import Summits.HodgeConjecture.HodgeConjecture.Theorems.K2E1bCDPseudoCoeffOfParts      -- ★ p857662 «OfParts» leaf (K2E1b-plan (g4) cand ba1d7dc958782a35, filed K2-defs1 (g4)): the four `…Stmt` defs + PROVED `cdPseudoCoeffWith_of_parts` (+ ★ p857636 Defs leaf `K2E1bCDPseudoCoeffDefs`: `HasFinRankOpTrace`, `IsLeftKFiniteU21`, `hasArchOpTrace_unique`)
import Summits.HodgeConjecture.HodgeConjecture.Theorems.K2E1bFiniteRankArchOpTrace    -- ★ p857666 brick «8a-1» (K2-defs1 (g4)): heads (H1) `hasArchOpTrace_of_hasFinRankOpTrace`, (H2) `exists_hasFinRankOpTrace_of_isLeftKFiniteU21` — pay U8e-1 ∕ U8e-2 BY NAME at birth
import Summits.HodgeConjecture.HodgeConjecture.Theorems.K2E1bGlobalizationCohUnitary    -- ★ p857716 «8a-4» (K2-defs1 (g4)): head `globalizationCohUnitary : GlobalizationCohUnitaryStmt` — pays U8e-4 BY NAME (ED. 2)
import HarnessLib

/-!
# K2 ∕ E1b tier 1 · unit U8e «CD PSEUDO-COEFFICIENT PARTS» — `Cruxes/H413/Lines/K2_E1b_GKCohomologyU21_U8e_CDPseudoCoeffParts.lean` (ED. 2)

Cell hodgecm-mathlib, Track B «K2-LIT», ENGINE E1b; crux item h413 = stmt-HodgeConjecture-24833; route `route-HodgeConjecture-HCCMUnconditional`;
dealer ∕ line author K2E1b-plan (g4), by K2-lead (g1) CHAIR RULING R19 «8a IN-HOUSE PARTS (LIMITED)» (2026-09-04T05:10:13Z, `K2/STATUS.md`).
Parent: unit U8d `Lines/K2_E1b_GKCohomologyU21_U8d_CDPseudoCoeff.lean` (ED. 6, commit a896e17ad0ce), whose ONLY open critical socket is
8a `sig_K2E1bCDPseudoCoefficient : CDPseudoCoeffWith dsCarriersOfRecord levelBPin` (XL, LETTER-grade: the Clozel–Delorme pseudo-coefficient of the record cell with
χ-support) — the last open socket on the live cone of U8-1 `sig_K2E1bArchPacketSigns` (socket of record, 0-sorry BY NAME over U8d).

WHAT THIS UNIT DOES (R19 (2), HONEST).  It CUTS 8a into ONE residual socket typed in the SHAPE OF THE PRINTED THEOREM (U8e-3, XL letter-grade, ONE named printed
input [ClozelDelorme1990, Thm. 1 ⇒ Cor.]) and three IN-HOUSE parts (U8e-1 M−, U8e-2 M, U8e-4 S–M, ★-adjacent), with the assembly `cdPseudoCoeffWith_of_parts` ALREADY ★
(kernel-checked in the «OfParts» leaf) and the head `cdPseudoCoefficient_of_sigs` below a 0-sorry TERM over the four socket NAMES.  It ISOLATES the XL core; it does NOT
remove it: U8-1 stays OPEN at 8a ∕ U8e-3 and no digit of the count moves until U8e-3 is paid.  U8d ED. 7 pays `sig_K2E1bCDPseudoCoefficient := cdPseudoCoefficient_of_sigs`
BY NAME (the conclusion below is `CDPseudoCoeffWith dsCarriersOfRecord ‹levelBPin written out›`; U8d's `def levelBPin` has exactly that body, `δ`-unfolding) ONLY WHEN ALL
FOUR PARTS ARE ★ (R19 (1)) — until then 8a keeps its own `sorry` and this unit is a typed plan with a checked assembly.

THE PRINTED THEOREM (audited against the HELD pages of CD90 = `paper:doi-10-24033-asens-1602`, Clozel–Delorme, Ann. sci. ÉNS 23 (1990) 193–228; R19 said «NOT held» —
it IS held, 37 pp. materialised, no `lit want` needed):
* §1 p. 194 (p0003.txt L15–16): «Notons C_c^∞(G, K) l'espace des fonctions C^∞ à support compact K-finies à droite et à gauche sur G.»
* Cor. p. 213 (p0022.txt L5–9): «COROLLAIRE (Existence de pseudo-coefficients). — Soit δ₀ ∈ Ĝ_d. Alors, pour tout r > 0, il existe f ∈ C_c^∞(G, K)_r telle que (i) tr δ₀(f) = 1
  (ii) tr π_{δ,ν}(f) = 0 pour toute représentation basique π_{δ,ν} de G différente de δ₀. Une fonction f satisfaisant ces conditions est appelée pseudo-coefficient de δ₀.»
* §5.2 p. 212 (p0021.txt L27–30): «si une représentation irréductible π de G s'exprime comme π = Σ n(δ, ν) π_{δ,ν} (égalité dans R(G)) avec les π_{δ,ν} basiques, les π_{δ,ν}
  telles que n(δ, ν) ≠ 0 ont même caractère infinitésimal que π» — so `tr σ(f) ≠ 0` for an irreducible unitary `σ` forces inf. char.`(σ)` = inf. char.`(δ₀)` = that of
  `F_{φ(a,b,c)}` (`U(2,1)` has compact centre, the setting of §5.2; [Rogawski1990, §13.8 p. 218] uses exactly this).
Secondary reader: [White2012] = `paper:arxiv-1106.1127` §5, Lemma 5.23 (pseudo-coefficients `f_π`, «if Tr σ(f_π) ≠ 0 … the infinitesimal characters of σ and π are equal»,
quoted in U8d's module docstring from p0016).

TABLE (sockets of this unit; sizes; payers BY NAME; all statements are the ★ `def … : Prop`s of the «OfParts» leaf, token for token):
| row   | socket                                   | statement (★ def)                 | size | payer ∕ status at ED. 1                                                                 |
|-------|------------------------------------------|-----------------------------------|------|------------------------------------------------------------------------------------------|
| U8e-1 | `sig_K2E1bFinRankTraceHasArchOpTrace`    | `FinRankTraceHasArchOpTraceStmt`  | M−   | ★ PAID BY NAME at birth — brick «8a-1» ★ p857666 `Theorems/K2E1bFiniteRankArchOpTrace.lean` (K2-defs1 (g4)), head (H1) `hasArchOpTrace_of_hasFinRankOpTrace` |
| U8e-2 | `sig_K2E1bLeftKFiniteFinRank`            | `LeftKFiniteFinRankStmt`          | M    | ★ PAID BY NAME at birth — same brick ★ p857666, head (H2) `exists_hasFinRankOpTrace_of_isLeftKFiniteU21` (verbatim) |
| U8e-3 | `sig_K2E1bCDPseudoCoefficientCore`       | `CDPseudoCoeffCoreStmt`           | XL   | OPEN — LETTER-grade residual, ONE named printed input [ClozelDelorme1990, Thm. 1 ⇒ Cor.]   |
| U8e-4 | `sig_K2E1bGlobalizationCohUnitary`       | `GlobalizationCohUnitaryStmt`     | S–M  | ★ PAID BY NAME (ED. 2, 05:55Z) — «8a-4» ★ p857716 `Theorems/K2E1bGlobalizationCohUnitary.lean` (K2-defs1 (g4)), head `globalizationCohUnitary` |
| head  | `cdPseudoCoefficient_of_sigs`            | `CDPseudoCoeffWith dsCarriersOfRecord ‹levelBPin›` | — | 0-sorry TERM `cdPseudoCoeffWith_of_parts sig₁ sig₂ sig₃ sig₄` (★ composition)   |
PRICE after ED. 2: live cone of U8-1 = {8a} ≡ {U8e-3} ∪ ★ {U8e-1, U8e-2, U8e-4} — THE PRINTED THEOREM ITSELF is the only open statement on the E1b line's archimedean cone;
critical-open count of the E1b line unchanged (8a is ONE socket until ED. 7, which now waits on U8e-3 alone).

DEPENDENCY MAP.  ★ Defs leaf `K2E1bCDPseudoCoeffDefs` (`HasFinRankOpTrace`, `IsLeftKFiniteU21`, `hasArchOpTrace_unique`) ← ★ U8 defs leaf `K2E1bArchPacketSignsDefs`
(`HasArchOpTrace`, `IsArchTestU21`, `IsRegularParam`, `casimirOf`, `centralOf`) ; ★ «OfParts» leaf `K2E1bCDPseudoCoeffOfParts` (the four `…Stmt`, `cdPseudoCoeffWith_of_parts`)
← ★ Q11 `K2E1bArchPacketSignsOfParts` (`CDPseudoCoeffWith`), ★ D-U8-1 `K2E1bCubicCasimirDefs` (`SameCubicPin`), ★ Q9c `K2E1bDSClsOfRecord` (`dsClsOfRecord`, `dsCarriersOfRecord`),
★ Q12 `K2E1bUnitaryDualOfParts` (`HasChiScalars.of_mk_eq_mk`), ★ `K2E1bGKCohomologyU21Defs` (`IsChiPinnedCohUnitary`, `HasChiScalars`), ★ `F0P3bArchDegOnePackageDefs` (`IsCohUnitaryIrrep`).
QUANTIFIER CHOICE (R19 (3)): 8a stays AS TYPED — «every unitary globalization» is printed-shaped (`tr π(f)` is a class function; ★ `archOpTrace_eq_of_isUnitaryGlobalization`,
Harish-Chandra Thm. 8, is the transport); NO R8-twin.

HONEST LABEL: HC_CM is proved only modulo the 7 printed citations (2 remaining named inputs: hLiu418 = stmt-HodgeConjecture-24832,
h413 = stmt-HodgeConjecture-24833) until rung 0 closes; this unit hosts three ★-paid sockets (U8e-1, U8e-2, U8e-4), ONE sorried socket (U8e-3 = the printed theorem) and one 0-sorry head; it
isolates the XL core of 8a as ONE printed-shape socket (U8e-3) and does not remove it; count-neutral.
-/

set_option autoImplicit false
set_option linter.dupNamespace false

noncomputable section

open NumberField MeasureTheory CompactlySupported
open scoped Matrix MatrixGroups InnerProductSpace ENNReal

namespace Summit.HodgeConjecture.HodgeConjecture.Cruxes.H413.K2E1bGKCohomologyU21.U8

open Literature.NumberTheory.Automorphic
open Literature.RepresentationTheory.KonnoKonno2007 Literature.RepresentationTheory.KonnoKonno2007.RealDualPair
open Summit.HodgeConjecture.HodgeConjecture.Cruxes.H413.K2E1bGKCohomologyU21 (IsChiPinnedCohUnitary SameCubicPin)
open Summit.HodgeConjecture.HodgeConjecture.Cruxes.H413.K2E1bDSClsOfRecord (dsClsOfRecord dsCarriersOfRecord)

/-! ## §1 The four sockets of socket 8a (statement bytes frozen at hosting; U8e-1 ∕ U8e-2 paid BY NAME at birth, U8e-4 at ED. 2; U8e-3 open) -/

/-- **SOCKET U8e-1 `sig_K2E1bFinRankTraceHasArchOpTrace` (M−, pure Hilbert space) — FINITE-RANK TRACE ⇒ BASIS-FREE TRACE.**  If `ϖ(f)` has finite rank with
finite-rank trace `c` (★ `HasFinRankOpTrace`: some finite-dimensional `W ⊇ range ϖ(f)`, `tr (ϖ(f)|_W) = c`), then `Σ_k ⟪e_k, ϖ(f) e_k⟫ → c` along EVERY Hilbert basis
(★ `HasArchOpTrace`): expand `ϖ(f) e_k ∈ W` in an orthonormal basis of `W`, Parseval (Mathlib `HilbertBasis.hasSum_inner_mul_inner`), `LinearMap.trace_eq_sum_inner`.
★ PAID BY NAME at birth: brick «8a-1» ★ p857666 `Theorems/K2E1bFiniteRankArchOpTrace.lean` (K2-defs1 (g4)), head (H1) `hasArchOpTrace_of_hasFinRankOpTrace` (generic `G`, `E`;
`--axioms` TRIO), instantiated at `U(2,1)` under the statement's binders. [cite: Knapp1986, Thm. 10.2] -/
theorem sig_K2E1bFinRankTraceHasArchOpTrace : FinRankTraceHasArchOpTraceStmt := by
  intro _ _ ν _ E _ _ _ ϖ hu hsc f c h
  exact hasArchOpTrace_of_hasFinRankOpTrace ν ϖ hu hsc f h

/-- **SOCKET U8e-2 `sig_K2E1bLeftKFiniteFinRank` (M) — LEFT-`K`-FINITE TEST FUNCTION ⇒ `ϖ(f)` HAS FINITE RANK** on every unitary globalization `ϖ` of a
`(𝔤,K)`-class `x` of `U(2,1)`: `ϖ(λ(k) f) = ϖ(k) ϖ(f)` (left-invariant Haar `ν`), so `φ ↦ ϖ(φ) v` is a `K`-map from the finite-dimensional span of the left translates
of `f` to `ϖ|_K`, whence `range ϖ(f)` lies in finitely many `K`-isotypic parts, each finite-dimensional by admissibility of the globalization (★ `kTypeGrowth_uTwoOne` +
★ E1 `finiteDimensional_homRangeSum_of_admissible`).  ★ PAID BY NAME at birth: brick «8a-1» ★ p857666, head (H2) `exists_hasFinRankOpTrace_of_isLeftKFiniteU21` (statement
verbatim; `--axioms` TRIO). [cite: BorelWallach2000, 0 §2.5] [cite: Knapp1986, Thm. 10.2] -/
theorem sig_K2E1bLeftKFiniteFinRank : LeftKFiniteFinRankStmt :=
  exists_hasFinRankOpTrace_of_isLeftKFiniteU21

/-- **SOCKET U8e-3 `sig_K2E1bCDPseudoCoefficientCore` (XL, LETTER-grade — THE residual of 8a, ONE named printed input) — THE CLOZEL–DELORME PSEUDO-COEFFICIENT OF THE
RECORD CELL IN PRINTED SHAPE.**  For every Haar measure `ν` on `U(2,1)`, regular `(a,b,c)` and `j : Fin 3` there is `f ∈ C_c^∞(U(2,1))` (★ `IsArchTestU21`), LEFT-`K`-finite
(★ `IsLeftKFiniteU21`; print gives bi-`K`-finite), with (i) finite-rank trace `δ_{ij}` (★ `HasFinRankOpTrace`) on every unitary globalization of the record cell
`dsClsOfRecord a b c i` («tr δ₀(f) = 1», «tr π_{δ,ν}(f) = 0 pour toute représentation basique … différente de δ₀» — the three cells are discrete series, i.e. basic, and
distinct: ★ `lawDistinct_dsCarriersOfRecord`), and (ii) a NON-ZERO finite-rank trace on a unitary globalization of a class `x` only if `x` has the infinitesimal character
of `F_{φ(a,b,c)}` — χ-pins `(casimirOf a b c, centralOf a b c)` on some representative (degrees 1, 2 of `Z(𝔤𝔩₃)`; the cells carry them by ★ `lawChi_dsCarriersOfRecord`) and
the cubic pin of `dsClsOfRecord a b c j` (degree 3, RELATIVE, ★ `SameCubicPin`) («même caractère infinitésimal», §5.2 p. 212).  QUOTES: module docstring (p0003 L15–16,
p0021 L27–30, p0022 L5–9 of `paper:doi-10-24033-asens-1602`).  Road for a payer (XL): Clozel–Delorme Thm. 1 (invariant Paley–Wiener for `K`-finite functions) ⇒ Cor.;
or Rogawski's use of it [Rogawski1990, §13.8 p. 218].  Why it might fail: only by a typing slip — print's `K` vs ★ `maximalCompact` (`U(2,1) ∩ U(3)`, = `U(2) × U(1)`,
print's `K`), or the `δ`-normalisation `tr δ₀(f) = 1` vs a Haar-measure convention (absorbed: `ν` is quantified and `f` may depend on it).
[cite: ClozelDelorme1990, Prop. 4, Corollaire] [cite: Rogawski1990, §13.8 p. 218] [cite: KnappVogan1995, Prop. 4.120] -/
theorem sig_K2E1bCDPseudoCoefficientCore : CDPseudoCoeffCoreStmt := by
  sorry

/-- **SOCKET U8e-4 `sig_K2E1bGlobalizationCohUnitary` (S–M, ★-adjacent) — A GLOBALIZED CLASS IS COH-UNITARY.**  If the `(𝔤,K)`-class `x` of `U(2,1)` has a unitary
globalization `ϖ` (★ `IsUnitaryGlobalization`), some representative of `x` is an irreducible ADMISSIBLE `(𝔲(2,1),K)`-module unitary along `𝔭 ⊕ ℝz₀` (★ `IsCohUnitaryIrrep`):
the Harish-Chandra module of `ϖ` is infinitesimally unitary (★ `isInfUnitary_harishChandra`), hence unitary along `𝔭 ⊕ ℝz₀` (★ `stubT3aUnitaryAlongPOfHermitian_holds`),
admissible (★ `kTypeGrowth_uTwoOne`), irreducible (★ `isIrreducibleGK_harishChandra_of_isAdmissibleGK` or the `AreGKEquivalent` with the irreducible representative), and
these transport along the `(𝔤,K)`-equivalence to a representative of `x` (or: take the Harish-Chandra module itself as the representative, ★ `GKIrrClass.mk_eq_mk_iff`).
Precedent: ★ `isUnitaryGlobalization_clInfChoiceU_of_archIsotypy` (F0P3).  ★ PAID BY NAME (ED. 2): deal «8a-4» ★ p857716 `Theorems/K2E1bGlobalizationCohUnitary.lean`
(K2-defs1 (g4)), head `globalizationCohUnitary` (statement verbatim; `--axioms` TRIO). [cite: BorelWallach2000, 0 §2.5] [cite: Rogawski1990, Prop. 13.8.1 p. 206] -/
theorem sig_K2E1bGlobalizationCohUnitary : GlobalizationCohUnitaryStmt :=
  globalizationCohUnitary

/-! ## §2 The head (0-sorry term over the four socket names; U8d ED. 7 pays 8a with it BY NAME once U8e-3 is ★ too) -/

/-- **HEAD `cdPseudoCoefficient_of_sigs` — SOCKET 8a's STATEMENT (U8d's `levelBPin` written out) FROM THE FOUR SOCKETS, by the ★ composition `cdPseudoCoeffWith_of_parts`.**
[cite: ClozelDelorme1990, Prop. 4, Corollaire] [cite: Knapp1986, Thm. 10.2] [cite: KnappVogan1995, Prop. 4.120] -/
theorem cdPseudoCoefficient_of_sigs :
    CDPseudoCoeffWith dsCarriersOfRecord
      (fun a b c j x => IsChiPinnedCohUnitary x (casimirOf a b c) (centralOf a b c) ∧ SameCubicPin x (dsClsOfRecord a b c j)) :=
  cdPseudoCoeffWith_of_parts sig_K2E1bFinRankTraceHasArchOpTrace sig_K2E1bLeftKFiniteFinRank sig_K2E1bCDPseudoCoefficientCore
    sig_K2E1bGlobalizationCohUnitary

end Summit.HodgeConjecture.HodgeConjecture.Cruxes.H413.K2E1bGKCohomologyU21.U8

▶ _YOUR TASK_
Pull every line with the string "Lines" from the data above.

▶ _SOLVED PROBLEM_
# K2 ∕ E1b tier 1 · unit U8e «CD PSEUDO-COEFFICIENT PARTS» — `Cruxes/H413/Lines/K2_E1b_GKCohomologyU21_U8e_CDPseudoCoeffParts.lean` (ED. 2)
Parent: unit U8d `Lines/K2_E1b_GKCohomologyU21_U8d_CDPseudoCoeff.lean` (ED. 6, commit a896e17ad0ce), whose ONLY open critical socket is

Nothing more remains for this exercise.